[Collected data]
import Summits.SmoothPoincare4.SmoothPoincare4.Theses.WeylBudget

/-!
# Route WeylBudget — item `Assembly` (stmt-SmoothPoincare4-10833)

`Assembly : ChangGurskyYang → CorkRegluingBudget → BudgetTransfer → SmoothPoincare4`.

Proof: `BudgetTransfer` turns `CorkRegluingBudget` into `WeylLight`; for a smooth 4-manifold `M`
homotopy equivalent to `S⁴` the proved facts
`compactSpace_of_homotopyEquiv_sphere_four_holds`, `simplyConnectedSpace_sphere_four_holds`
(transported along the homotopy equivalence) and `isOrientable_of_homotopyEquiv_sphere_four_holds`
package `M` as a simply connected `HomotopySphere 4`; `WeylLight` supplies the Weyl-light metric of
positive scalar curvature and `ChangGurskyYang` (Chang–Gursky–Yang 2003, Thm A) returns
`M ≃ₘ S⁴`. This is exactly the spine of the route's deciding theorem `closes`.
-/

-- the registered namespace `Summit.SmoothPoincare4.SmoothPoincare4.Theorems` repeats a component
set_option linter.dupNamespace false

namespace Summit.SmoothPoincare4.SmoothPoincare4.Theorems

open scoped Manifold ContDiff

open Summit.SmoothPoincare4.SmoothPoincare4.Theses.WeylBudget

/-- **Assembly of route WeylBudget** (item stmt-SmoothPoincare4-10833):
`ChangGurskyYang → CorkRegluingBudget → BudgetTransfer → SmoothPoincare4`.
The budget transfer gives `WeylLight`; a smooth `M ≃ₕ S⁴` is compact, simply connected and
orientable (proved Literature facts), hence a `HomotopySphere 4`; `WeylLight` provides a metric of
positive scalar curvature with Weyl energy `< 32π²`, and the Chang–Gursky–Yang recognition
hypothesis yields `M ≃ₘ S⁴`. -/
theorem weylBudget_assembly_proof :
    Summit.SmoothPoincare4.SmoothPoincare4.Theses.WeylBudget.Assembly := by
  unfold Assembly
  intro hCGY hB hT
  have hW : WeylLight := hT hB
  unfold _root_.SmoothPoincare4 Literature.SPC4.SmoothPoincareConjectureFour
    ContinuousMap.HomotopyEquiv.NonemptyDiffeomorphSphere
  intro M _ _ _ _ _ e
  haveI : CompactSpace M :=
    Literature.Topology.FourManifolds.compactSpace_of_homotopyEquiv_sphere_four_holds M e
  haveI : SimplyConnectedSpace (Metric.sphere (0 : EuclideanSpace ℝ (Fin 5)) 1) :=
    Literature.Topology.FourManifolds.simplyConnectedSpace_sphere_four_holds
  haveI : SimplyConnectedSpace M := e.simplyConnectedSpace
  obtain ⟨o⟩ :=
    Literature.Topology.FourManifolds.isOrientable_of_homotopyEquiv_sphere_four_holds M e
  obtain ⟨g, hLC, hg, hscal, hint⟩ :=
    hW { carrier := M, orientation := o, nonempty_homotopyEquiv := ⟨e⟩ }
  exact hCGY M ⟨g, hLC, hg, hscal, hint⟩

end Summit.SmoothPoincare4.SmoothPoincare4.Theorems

==

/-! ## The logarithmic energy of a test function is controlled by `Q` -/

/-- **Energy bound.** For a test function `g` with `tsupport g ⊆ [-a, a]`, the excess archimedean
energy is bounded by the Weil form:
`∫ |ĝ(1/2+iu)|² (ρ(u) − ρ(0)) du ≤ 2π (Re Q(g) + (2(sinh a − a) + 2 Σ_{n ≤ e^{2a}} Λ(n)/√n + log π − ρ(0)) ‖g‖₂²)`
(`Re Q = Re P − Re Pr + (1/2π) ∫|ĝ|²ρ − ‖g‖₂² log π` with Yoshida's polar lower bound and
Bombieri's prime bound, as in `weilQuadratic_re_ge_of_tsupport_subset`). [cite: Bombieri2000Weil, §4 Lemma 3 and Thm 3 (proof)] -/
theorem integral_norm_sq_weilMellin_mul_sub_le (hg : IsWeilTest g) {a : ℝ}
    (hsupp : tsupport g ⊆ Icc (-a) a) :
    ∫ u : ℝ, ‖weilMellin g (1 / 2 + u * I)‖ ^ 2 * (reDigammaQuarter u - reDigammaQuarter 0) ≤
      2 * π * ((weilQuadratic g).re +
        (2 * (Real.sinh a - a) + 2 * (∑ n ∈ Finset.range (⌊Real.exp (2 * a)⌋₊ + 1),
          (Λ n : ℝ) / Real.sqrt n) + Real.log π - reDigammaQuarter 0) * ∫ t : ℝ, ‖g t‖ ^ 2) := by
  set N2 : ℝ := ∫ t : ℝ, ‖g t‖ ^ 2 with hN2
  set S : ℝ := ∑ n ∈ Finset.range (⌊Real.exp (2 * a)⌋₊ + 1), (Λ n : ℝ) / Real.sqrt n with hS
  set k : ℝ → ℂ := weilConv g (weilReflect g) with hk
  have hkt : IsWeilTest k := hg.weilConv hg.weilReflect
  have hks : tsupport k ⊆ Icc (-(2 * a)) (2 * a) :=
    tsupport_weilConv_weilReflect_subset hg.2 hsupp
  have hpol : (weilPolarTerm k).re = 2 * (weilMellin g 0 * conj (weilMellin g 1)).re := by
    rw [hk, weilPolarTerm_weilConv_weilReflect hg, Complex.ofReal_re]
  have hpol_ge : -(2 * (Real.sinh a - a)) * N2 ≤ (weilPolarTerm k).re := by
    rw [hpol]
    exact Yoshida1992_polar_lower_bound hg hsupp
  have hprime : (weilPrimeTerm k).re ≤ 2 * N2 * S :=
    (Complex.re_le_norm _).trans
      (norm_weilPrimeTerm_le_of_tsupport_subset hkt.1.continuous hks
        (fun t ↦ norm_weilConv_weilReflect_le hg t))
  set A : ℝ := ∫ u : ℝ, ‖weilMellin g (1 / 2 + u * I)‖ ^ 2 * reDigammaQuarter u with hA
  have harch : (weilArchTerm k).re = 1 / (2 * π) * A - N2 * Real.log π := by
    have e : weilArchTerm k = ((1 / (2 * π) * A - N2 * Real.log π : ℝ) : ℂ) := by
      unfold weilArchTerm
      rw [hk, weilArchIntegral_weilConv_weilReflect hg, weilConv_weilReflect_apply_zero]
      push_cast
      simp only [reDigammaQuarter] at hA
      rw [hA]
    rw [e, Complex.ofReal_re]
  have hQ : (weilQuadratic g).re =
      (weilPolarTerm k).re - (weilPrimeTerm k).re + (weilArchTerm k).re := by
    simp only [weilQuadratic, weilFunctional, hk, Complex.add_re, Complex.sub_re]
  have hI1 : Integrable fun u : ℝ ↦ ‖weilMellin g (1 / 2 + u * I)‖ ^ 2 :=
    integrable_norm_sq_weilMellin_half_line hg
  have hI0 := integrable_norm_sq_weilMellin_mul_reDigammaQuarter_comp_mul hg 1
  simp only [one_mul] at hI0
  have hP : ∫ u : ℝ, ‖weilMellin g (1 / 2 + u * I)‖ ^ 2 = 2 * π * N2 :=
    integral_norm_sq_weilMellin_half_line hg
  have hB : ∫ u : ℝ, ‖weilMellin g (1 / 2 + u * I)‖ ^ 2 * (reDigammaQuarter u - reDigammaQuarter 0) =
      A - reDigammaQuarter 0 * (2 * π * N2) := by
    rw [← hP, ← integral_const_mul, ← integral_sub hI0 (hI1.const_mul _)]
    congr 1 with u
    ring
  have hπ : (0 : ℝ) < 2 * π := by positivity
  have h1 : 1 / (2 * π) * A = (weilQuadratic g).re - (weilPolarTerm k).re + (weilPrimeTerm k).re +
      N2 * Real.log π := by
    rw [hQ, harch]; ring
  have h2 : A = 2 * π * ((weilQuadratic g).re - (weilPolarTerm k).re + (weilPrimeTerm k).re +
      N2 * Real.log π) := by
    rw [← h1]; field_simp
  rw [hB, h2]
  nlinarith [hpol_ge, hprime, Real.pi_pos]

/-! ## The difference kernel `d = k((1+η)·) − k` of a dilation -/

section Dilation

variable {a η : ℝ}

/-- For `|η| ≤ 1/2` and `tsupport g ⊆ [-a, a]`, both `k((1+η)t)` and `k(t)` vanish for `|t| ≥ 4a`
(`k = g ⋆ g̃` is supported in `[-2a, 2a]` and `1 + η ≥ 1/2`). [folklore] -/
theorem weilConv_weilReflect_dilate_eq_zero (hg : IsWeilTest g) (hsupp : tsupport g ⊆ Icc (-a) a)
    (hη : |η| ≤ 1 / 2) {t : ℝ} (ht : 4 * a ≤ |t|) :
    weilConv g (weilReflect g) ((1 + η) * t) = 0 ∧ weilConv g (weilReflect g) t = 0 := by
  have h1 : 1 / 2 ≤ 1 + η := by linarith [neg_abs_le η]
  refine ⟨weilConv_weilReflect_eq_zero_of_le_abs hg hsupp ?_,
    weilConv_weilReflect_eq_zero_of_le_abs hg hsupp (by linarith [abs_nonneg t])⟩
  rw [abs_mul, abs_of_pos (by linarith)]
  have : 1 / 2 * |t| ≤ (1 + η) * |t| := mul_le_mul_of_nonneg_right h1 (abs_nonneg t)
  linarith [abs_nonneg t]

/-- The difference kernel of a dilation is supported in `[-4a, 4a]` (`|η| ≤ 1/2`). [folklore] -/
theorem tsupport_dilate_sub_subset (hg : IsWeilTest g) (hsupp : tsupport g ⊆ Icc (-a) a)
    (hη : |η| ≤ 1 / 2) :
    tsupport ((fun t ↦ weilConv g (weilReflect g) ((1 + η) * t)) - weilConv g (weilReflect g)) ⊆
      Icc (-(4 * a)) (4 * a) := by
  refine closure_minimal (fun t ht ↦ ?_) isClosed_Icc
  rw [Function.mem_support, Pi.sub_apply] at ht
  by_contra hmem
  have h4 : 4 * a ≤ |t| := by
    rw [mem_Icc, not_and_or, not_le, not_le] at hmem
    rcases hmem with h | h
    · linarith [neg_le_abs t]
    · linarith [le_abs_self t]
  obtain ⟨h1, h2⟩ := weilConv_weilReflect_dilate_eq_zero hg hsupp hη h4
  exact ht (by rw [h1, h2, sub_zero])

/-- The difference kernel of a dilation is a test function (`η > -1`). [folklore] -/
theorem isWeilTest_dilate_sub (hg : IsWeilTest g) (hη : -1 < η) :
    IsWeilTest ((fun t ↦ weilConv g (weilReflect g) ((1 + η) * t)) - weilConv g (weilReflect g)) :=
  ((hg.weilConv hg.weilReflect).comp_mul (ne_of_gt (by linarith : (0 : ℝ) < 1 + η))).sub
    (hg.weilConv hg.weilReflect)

- Work task -
Please output exactly the lines between the one holding "(2 * (Real.sinh a - a) +" and the one holding "have hkt : IsWeilTest" in the records above, inclusive, and nothing more.

- Exercise answer -
        (2 * (Real.sinh a - a) + 2 * (∑ n ∈ Finset.range (⌊Real.exp (2 * a)⌋₊ + 1),
          (Λ n : ℝ) / Real.sqrt n) + Real.log π - reDigammaQuarter 0) * ∫ t : ℝ, ‖g t‖ ^ 2) := by
  set N2 : ℝ := ∫ t : ℝ, ‖g t‖ ^ 2 with hN2
  set S : ℝ := ∑ n ∈ Finset.range (⌊Real.exp (2 * a)⌋₊ + 1), (Λ n : ℝ) / Real.sqrt n with hS
  set k : ℝ → ℂ := weilConv g (weilReflect g) with hk
  have hkt : IsWeilTest k := hg.weilConv hg.weilReflect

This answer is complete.